A member of the FIFA Audit and Compliance Committee, Richard Lai of Guam, was provisionally suspended Friday by the FIFA ethics committee after admitting to taking about $1 million in bribes, including from a “faction” of Asian officials buying influence among voters.
The Asian Football Confederation, where he is a long-time executive committee member, also “provisionally suspended Richard Lai from football with immediate effect.”
Lai, a United States citizen and president of Guam’s soccer federation since 2001, plead guilty in Brooklyn federal court on Thursday. The FIFA ethics committee typically imposes life bans on officials who plead guilty.
The AFC official admitted to two counts of wire fraud conspiracy in connection with multiple schemes to accept and pay bribes to soccer officials.
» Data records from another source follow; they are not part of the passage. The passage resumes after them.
import Summits.MatrixMultiplication.MatrixMultiplication.Theorems.SoloInformedSelfSimilarVacuous

/-!
# No exact two-term certificate: `⟨a⟩ ⊠ T_cw,2^{⊠n} ⊕ ⟨c⟩ ⋭ T_cw,2^{⊠(n+1)}` whenever `a·3^n + c = 3^{n+1}`

Solo seat `solo-MatrixMultiplication-informed` (generation 38); fifth file of the slice-rank series
(`SoloInformedSliceRank`, `…SliceTransfer`, `…KroneckerCatalystVacuous`, `…SelfSimilarVacuous`).
The general structured door `asymptoticRank_pow_succ_le_of_poly_certificate`
(`SoloInformedKroneckerCatalyst.lean`) turns ONE degeneration `⟨a⟩ ⊠ t^{⊠n} ⊕ ⟨c⟩ ⊵ t^{⊠(n+1)}` into
`R̃(t)^{n+1} ≤ a R̃(t)^n + c`.  For `t = T_cw,2` such a certificate gives `R̃(T_cw,2) = 3` ON THE NOSE
(hence `ω = 2`, door D11) exactly when its largest root is `3`, i.e. when the two first index sets have
the same size: `a·3^n + c = 3^{n+1}`.

**Theorem** (`not_algDegeneratesTo_exactCertificate_cwTensor_two`, every field): in that equal-format
case the degeneration does not exist, for any `n, a, c`.  If `c ≥ 1` the source has a coordinate slice
of rank `1` (a unit summand) while every non-zero slice of the target has rank `≥ 2^{n+1} ≥ 2`
(transfer lemma); if `c = 0` then `a = 3` and this is the self-similar case
(`not_algDegeneratesTo_selfSimilar_cwTensor_two`).  So exact structured certificates for `σ(T_cw,2) = 3`
do not exist at any level; only certificates with format slack (`a·3^n + c > 3^{n+1}`, strict bounds
`ω < ω₀`) remain conceivable, as recorded for doors D1, D10, D11.

HONEST FRAMING: nothing here bears on the truth of `ω = 2`; it removes a certificate SHAPE.

[cite: Landsberg2017, Prop. 5.2.1.2]
[cite: BurgisserClausenShokrollahi1997, (15.19)]
[cite: ChristandlVranaZuiddam2023, §1.1]
-/

set_option linter.dupNamespace false
set_option linter.unusedSectionVars false

noncomputable section

namespace Summit.MatrixMultiplication.MatrixMultiplication.Theorems

open Literature.Computability.AlgebraicComplexity
open scoped BigOperators Matrix

namespace SliceRank

variable {K : Type*} [Field K]

section UnitSummand

variable {ι κ μ : Type*} [Fintype ι] [Fintype κ] [Fintype μ] [DecidableEq ι] [DecidableEq κ]
  [DecidableEq μ]

/-- In `u ⊕ ⟨c⟩` the coordinate slice at a unit index `inr i` has the single non-zero column `inr i`.
[cite: ChristandlVranaZuiddam2023, §1.1] -/
theorem directSum_unitTensor_inr_apply_eq_zero (u : ι → κ → μ → K) (c : ℕ) (i : Fin c)
    (bb : κ ⊕ Fin c) {cc : μ ⊕ Fin c} (hcc : cc ≠ Sum.inr i) :
    directSumTensor u (unitTensor K c) (Sum.inr i) bb cc = 0 := by
  rcases cc with c' | c'
  · rcases bb with b | b
    · exact directSumTensor_inr_inl _ _ _ _ _
    · rfl
  · rcases bb with b | b
    · exact directSumTensor_inr_inl _ _ _ _ _
    · rw [directSumTensor_inr, unitTensor_apply, if_neg]
      rintro ⟨rfl, rfl⟩
      exact hcc rfl

/-- **A unit summand gives a slice of rank `≤ 1`**: the coordinate slice of `u ⊕ ⟨c⟩` at the unit
index `inr i` has rank `≤ 1`. [cite: BurgisserClausenShokrollahi1997, (14.17)] -/
theorem rank_coordSlice_directSum_unitTensor_le_one (u : ι → κ → μ → K) (c : ℕ) (i : Fin c) :
    (slice (directSumTensor u (unitTensor K c))
      (fun x => if x = Sum.inr i then (1 : K) else 0)).rank ≤ 1 := by
  classical
  set v := directSumTensor u (unitTensor K c) with hv
  have hsl : slice v (fun x => if x = Sum.inr i then (1 : K) else 0) =
      Matrix.of fun bb cc => v (Sum.inr i) bb cc := by
    ext bb cc
    rw [slice_apply, Matrix.of_apply, Finset.sum_eq_single (Sum.inr i : ι ⊕ Fin c)
      (fun x _ hx => by simp [hx]) (by simp)]
    simp
  rw [hsl]
  calc (Matrix.of fun bb cc => v (Sum.inr i) bb cc).rank
      ≤ ({(Sum.inr i : μ ⊕ Fin c)} : Finset (μ ⊕ Fin c)).card :=
        rank_le_card_of_cols _ _ fun cc hcc bb => by
          rw [Matrix.of_apply, hv]
          exact directSum_unitTensor_inr_apply_eq_zero u c i bb
            (by simpa [Finset.mem_singleton] using hcc)
    _ = 1 := Finset.card_singleton _

end UnitSummand

end SliceRank

/-! ## The theorem -/

section ExactCertificate

open SliceRank

variable {K : Type*} [Field K]

/-- **No exact two-term certificate (every field).**  If `a·3^n + c = 3^{n+1}` (the certificate's
largest root would be exactly `3`, i.e. it would give `σ(T_cw,2) = 3` on the nose) then
`⟨a⟩ ⊠ T_cw,2^{⊠n} ⊕ ⟨c⟩ ⋭ T_cw,2^{⊠(n+1)}`: for `c ≥ 1` a unit summand is a slice of rank `1 < 2^{n+1}`
(transfer lemma), for `c = 0` it is the self-similar case `a = 3`.
[cite: Landsberg2017, Prop. 5.2.1.2] [cite: BurgisserClausenShokrollahi1997, (15.19)] -/
theorem not_algDegeneratesTo_exactCertificate_cwTensor_two (n a c : ℕ)
    (h : a * 3 ^ n + c = 3 ^ (n + 1)) :
    ¬ AlgDegeneratesTo
        (directSumTensor (kroneckerTensor (unitTensor K a) (kroneckerPow (cwTensor K 2) n))
          (unitTensor K c))
        (kroneckerPow (cwTensor K 2) (n + 1)) := by
  classical
  rcases Nat.eq_zero_or_pos c with hc | hc
  · -- `c = 0`: then `a = 3`, the self-similar case
    subst hc
    have ha : a = 3 := by
      have h3 : 0 < 3 ^ n := pow_pos (by norm_num) n
      rw [add_zero, pow_succ, mul_comm (3 ^ n) 3] at h
      exact Nat.eq_of_mul_eq_mul_right h3 h
    subst ha
    exact not_algDegeneratesTo_selfSimilar_cwTensor_two n
  · -- `c ≥ 1`: a unit summand is a slice of rank `1`
    intro hdeg
    have ht := minSliceRank_kroneckerPow_cwTensor_two (K := K) (n + 1)
    set i₀ : Fin c := ⟨0, hc⟩
    have hα₀ : (fun x : (Fin a × (Fin n → Fin 3)) ⊕ Fin c =>
        if x = Sum.inr i₀ then (1 : K) else 0) ≠ 0 := fun h0 =>
      (one_ne_zero : (1 : K) ≠ 0) (by simpa using congr_fun h0 (Sum.inr i₀))
    have hsrc : (slice (directSumTensor (kroneckerTensor (unitTensor K a)
        (kroneckerPow (cwTensor K 2) n)) (unitTensor K c))
        (fun x => if x = Sum.inr i₀ then (1 : K) else 0)).rank < 2 ^ (n + 1) := by
      have h1 := rank_coordSlice_directSum_unitTensor_le_one
        (kroneckerTensor (unitTensor K a) (kroneckerPow (cwTensor K 2) n)) c i₀
      have h2 : 1 < 2 ^ (n + 1) := Nat.one_lt_two_pow (Nat.succ_ne_zero n)
      exact h1.trans_lt h2
    have hcard : Fintype.card (Fin (n + 1) → Fin 3) =
        Fintype.card ((Fin a × (Fin n → Fin 3)) ⊕ Fin c) := by
      simp [Fintype.card_sum, Fintype.card_prod, Fintype.card_fin, ← h]
    exact not_algDegeneratesTo_of_minSliceRank ht (Fintype.equivOfCardEq hcard) hα₀ hsrc hdeg

/-- Over `ℂ`: the exact instances of the structured door
`asymptoticRank_pow_succ_le_of_poly_certificate` for `T_cw,2` (those with `a·3^n + c = 3^{n+1}`, the
only ones giving `R̃(T_cw,2) ≤ 3`) have an unsatisfiable hypothesis. [cite: Landsberg2017, Prop. 5.2.1.2] -/
theorem exactCertificate_door_vacuous :
    ¬ ∃ n a c : ℕ, a * 3 ^ n + c = 3 ^ (n + 1) ∧ AlgDegeneratesTo
        (directSumTensor (kroneckerTensor (unitTensor ℂ a) (kroneckerPow (cwTensor ℂ 2) n))
          (unitTensor ℂ c))
        (kroneckerPow (cwTensor ℂ 2) (n + 1)) :=
  fun ⟨n, a, c, h, hdeg⟩ => not_algDegeneratesTo_exactCertificate_cwTensor_two n a c h hdeg

/-- Contrapositive bookkeeping: a two-term certificate `⟨a⟩ ⊠ T_cw,2^{⊠n} ⊕ ⟨c⟩ ⊵ T_cw,2^{⊠(n+1)}`
that exists has `a·3^n + c ≠ 3^{n+1}` (format slack is forced; with the flattening lower bound
`a·3^n + c ≥ 3^{n+1}` of the door file this means STRICT excess). [cite: Landsberg2017, Prop. 5.2.1.2] -/
theorem format_ne_of_certificate_cwTensor_two {n a c : ℕ}
    (hdeg : AlgDegeneratesTo
        (directSumTensor (kroneckerTensor (unitTensor K a) (kroneckerPow (cwTensor K 2) n))
          (unitTensor K c))
        (kroneckerPow (cwTensor K 2) (n + 1))) :
    a * 3 ^ n + c ≠ 3 ^ (n + 1) := fun h =>
  not_algDegeneratesTo_exactCertificate_cwTensor_two n a c h hdeg

end ExactCertificate

end Summit.MatrixMultiplication.MatrixMultiplication.Theorems

end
Lai’s case marks a stunning step forward in the American federal investigation, which had indicted or taken guilty pleas from more than 40 people and marketing agencies linked to soccer in the Americas since 2015.
The latest plea reaches deep into Asian soccer for the first time and involves an official who retained his position monitoring FIFA’s multi-billion dollar income and spending in the transition from former president Sepp Blatter to his successor Gianni Infantino.
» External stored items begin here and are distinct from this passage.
import Literature.Computability.Cryptography.PeriodFindingClassSums
import Literature.Computability.Cryptography.PeriodFindingDualAngles
import HarnessLib

/-!
# The window law of a jittered class sum: off-ball mass and near-uniformity of the read character

Topic `Computability/Cryptography` (harmonic analysis of period finding over `ℤ^T`); theorem-only file, no named facts.
Sequel of `PeriodFindingClassSums.lean` and `PeriodFindingDualAngles.lean`; the analytic core of the per-unit sampling law
of a shift-cell / coset table (class-group stage of the crux `LinnikCubicClassGroups.PureCubicClassGroupFBQP`).

Setting: a class table `cls` of a finite-index `Λ ≤ ℤ^T` (`h = [ℤ^T:Λ] ≤ hB`) on the register `[0, M^T)`, one class
`A` (that of `E₀`), base angles `x`, unimodular weights `ψ(E)` with `|ψ(E) − 1| ≤ ερ` (the rounding jitter of the shifts
of the table), and the JITTERED CLASS SUM `Z(ν) = ∑_{E ∈ A} e(θ_ν·d(E)) ψ(E)`, `θ_ν t = x_t + ν/M^{T−t}`. A frequency `ν`
is ACCURATE for the dual vector `ζ ∈ ([0,1) ∩ ℚ)^T` (pairing integrally with `Λ`) when every angle `x_t + ζ_t + ν/M^{T−t}`
is within `2u/M` of an integer. With `α = hB²T/M`, `ε' = T/(u−2) + 2hB²(2u)^T/M`:

* `class_offBall_mass_le` — the mass `∑ |Z(ν)|²` of the frequencies accurate for NO dual vector is
  `≤ (M^{2T}/h)(α + ε' + 2(1+α)ερ)` (out of the total `M^T #A ≈ M^{2T}/h`);
* `class_ball_mass_le` — for every dual vector `ζ₀`: `8h · (mass accurate for ζ₀) ≤ 9 · (mass accurate for some ζ)`,
  provided `8hB·α + 8hB·ε' + 16hB(1+α)ερ ≤ 1` — given the class, the read dual vector is `(1 + 1/8)`-near-uniform.

Proof: the windows (`u` grid steps) of the `h` characters are pairwise disjoint, each carries `≥ (M^{2T}/h²)(1−ε')` of the
unjittered energy (`class_window_energy_ge`), the jitter costs `≤ 2 M^T #A ερ` (`classSum_unperturbed_le`), the class has
`#A ≤ (M^T/h)(1+α)` points (`cosetBoxCount`), the window of `χ` lies in the ball of its angle vector `ξ_χ`
(`exists_dualAngles`) and meets no other ball (separation `1/h > 3u/M`, `exists_inv_index_le_abs_sub_round`).

## References

* S. Hallgren, STOC 2005, §4. [Hallgren2005]
* A. Yu. Kitaev, arXiv:quant-ph/9511026 (1995), §4. [Kitaev1995]
-/

noncomputable section

namespace Literature.Computability.Cryptography

namespace PeriodFinding

open Complex Finset
open scoped Classical

variable {T : ℕ}

/-! ### Class sizes -/

/-- **Every class of a class table is small**: `#A ≤ (M^T/h)(1 + h²T/M)` (`h` classes whose sizes differ by at most
`hTM^{T−1}`, `cosetBoxCount`). [folklore] -/
theorem card_class_le_real (hT : 0 < T) {M : ℕ} (hM : 0 < M) (Λ : AddSubgroup (Fin T → ℤ)) [Λ.FiniteIndex]
    (hMh : Λ.index ≤ M) (cls : ℕ → ℕ)
    (hcls : ∀ E < M ^ T, ∀ E' < M ^ T, cls E = cls E' ↔
      (fun t : Fin T => ((E / M ^ (t : ℕ) % M : ℕ) : ℤ) - ((E' / M ^ (t : ℕ) % M : ℕ) : ℤ)) ∈ Λ)
    {E₀ : ℕ} (hE₀ : E₀ < M ^ T) :
    ((((range (M ^ T)).filter (fun E => cls E = cls E₀)).card : ℕ) : ℝ) ≤
      (M : ℝ) ^ T / Λ.index * (1 + (Λ.index : ℝ) ^ 2 * T / M) := by
  obtain ⟨hcount, hdiff⟩ := cosetBoxCount T M Λ hMh cls hcls
  set I := (range (M ^ T)).image cls with hI
  set N := ((range (M ^ T)).filter (fun E => cls E = cls E₀)).card with hN
  have hg : cls E₀ ∈ I := mem_image_of_mem cls (mem_range.2 hE₀)
  have hsum : ∑ g' ∈ I, ((range (M ^ T)).filter (fun E => cls E = g')).card = M ^ T := by
    have h := card_eq_sum_card_fiberwise (s := range (M ^ T)) (t := I) (f := cls) fun E hE => mem_image_of_mem cls hE
    rw [card_range] at h
    exact h.symm
  have hnat : Λ.index * N ≤ M ^ T + Λ.index * (Λ.index * T * M ^ (T - 1)) := by
    calc Λ.index * N = ∑ g' ∈ I, N := by rw [sum_const, hcount, smul_eq_mul]
      _ ≤ ∑ g' ∈ I, (((range (M ^ T)).filter (fun E => cls E = g')).card + Λ.index * T * M ^ (T - 1)) :=
          sum_le_sum fun g' hg' => hdiff _ hg g' hg'
      _ = M ^ T + Λ.index * (Λ.index * T * M ^ (T - 1)) := by
          rw [sum_add_distrib, hsum, sum_const, hcount, smul_eq_mul]
  have hidx : 0 < Λ.index := Nat.pos_of_ne_zero AddSubgroup.FiniteIndex.index_ne_zero
  have hhR : (0 : ℝ) < Λ.index := by exact_mod_cast hidx
  have hMR : (0 : ℝ) < M := by exact_mod_cast hM
  have hR : (Λ.index : ℝ) * N ≤ (M : ℝ) ^ T + Λ.index * (Λ.index * T * (M : ℝ) ^ (T - 1)) := by exact_mod_cast hnat
  have hpow : (M : ℝ) ^ (T - 1) = (M : ℝ) ^ T / M := by
    rw [eq_div_iff hMR.ne', ← pow_succ, Nat.sub_add_cancel hT]
  rw [hpow] at hR
  rw [show (M : ℝ) ^ T / Λ.index * (1 + (Λ.index : ℝ) ^ 2 * T / M) =
    ((M : ℝ) ^ T + Λ.index * (Λ.index * T * ((M : ℝ) ^ T / M))) / Λ.index by field_simp]
  rw [le_div_iff₀ hhR]
  linarith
Infantino praised U.S. law enforcement agencies Friday and promised cooperation from his Zurich-based organization.
“I would like to thank the American authorities for their continued efforts to stamp out corruption from football,” the FIFA president said in a statement. “I am happy to confirm once again, that FIFA will provide whatever assistance is needed by the U.S. and any other authorities around the world.”
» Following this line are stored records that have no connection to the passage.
import Literature.NumberTheory.Connes2026.AnnulusFamilyRealShift
import Literature.NumberTheory.Connes2026.AnnulusCorrectionLimit
import Mathlib.Analysis.Normed.Group.Tannery
import HarnessLib

/-!
# Connes 1999 Thm VII.4 for `k = ℚ`, `S = {∞} ∪ P` (`K_S`-invariant picture): the named fact
# `Connes1999_thm_VII_4_rat` PROVED — several primes by induction on `P` with a decoupled family

LABEL (line 1): RH-FREE literature (theorems only; NO definition, NO named fact).  bears_on: LADDER-RH
W-C/W-P (C1 named-fact debt), cell `rh-crit`, sub-cell cc, overflow row O1 — discharges the Literature fact
`Literature.NumberTheory.Connes2026.Connes1999_thm_VII_4_rat` (the `S`-local trace formula of Connes 1999,
Thm VII.4, for `k = ℚ` on `K_S`-invariant test functions) through the door
`Connes1999_thm_VII_4_rat_of_annulusCorrection`.  WHAT THIS IS NOT: any claim about positivity, Weil's
criterion or RH (Thm VII.4 is an unconditional asymptotic trace formula; RH is the separate, open, global trace
formula / positivity statement of Connes 1999 §VII–VIII).

Sources.  A. Connes, Selecta Math. 5 (1999) [`Connes1999`], §VII Thm 4 and its proof, eqs. (29)–(33)
(held text `paper:arxiv-math_9811068`, p0013): the several-places case is reduced to one place at a time by
`log|u| = Σ_{v ∈ S} log|u_v|` (eqs. (30)–(32)); M. Reed, B. Simon I (1972) [`ReedSimon1972`], Thm. VI.18,
VI.24 (trace-class / diagonal series).

## The argument (printed proof, `K_S`-invariant shadow)

Write `P_Λ = cutoffProj Λ`, `P̂⁰_M = dualCutoffProj ∅ M`, `ϑ_t = scalingUnitary t`, `u_A = twistUnitary A`,
`K_A(Λ) = u_A^* P_Λ u_A − P_Λ` (the annulus correction), `d_g(X, e) = ⟨e, ϑ(g) X e⟩ = diagCoeff g X e`.
For a bounded `B` consider the DECOUPLED FAMILY of diagonal series `Σ_i d_g(P̂⁰_M B ϑ_t, f_i)` over Hilbert
bases `(f_i)` of `L²(ℝ)_ev`, `M, t ∈ ℝ`, and the package "(B) absolutely summable with a bound uniform in
`M, t, (f_i)`; (I) basis independent; (L) convergent as `M → ∞` to `V(t)`".  Then:
* the package is stable under `B ↦ B₁ ± B₂`, `B ↦ ϑ_{−τ} B ϑ_τ` (same `V`; `P̂⁰_M ϑ_{−τ} = ϑ_{−τ} P̂⁰_{Me^{−τ}}`
  and diagonal series are transported along `f ↦ ϑ_τ f`), and under the GEOMETRIC RESUMMATION
  `B ↦ B' = Σ_{(α,β)} (1 − a⁻¹) a^{−(α+β)/2} ϑ_{α log a} B ϑ_{−β log a}` of the one-prime analysis, with
  `V'(t) = Σ_{(α,β)} (1 − a⁻¹) a^{−(α+β)/2} V(t + (α − β) log a)` (Tannery's theorem; eqs. (29)–(33));
* `B = Q₀ = P_1 − P_{1/a}` has the package with `V(t) = log a · g(−t)` (`family_real`, the one-prime analysis),
  whence `K_{{a}}(1) = Q₀' − Q₀` has it with `V(t) = ∫′_{ℚ_a^*} g_t`, `g_t = g(· − t)` (`connesLocalTerm`);
* for `a ∉ A`: `K_{A ∪ {a}}(1) = K_A(1) + u_A^* K_{{a}}(1) u_A` (`cutoffCorrection_insert`) and, `u_A` commuting
  with the scaling group, `u_A^* K_{{a}}(1) u_A = K_{{a}}(1) − D + D'` with `D = K_A(1) − K_A(1/a)`,
  `K_A(1/a) = ϑ_{−log a} K_A(1) ϑ_{log a}` — so `D` has the package with `V = V_A − V_A = 0`, hence so does its
  resummation `D'`, and `K_{A ∪ {a}}(1)` has it with `V_A + ∫′_{ℚ_a^*} g_t`: induction on `A` from `K_∅ = 0`;
* finally `P̂⁰_Λ K_P(Λ) = ϑ_{log Λ} (P̂⁰_{Λ²} K_P(1) ϑ_0) ϑ_{−log Λ}`, so the door's hypotheses `hsum`, `hlim`
  (`Λ → ∞ ⇔ M = Λ² → ∞`, `t = 0`, `V(0) = Σ_{p ∈ P} ∫′_{ℚ_p^*} g`) follow, and
  `Connes1999_thm_VII_4_rat_of_annulusCorrection` gives **`Connes1999_thm_VII_4_rat_holds`**.

No instance, notation or attribute; no `def`; standard axioms only.
-/

noncomputable section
FIFA, former senior officials including Blatter, and its hosting awards for World Cups from 2006 to 2022 are variously under investigation in the U.S., Switzerland, Germany and a French case which was confirmed Thursday.
Lai’s 90-day interim ban by the FIFA ethics committee prevents him taking part in the world soccer body’s audit panel meeting on May 8 in Manama, Bahrain. Also that day, Asian soccer federations meet in the city to elect delegates to the FIFA Council.
Lai also pleaded guilty to failing to disclose foreign bank accounts and agreed to pay more than $1.1 million in forfeiture and penalties. The plea was entered before U.S. District Judge Pamela K. Chen.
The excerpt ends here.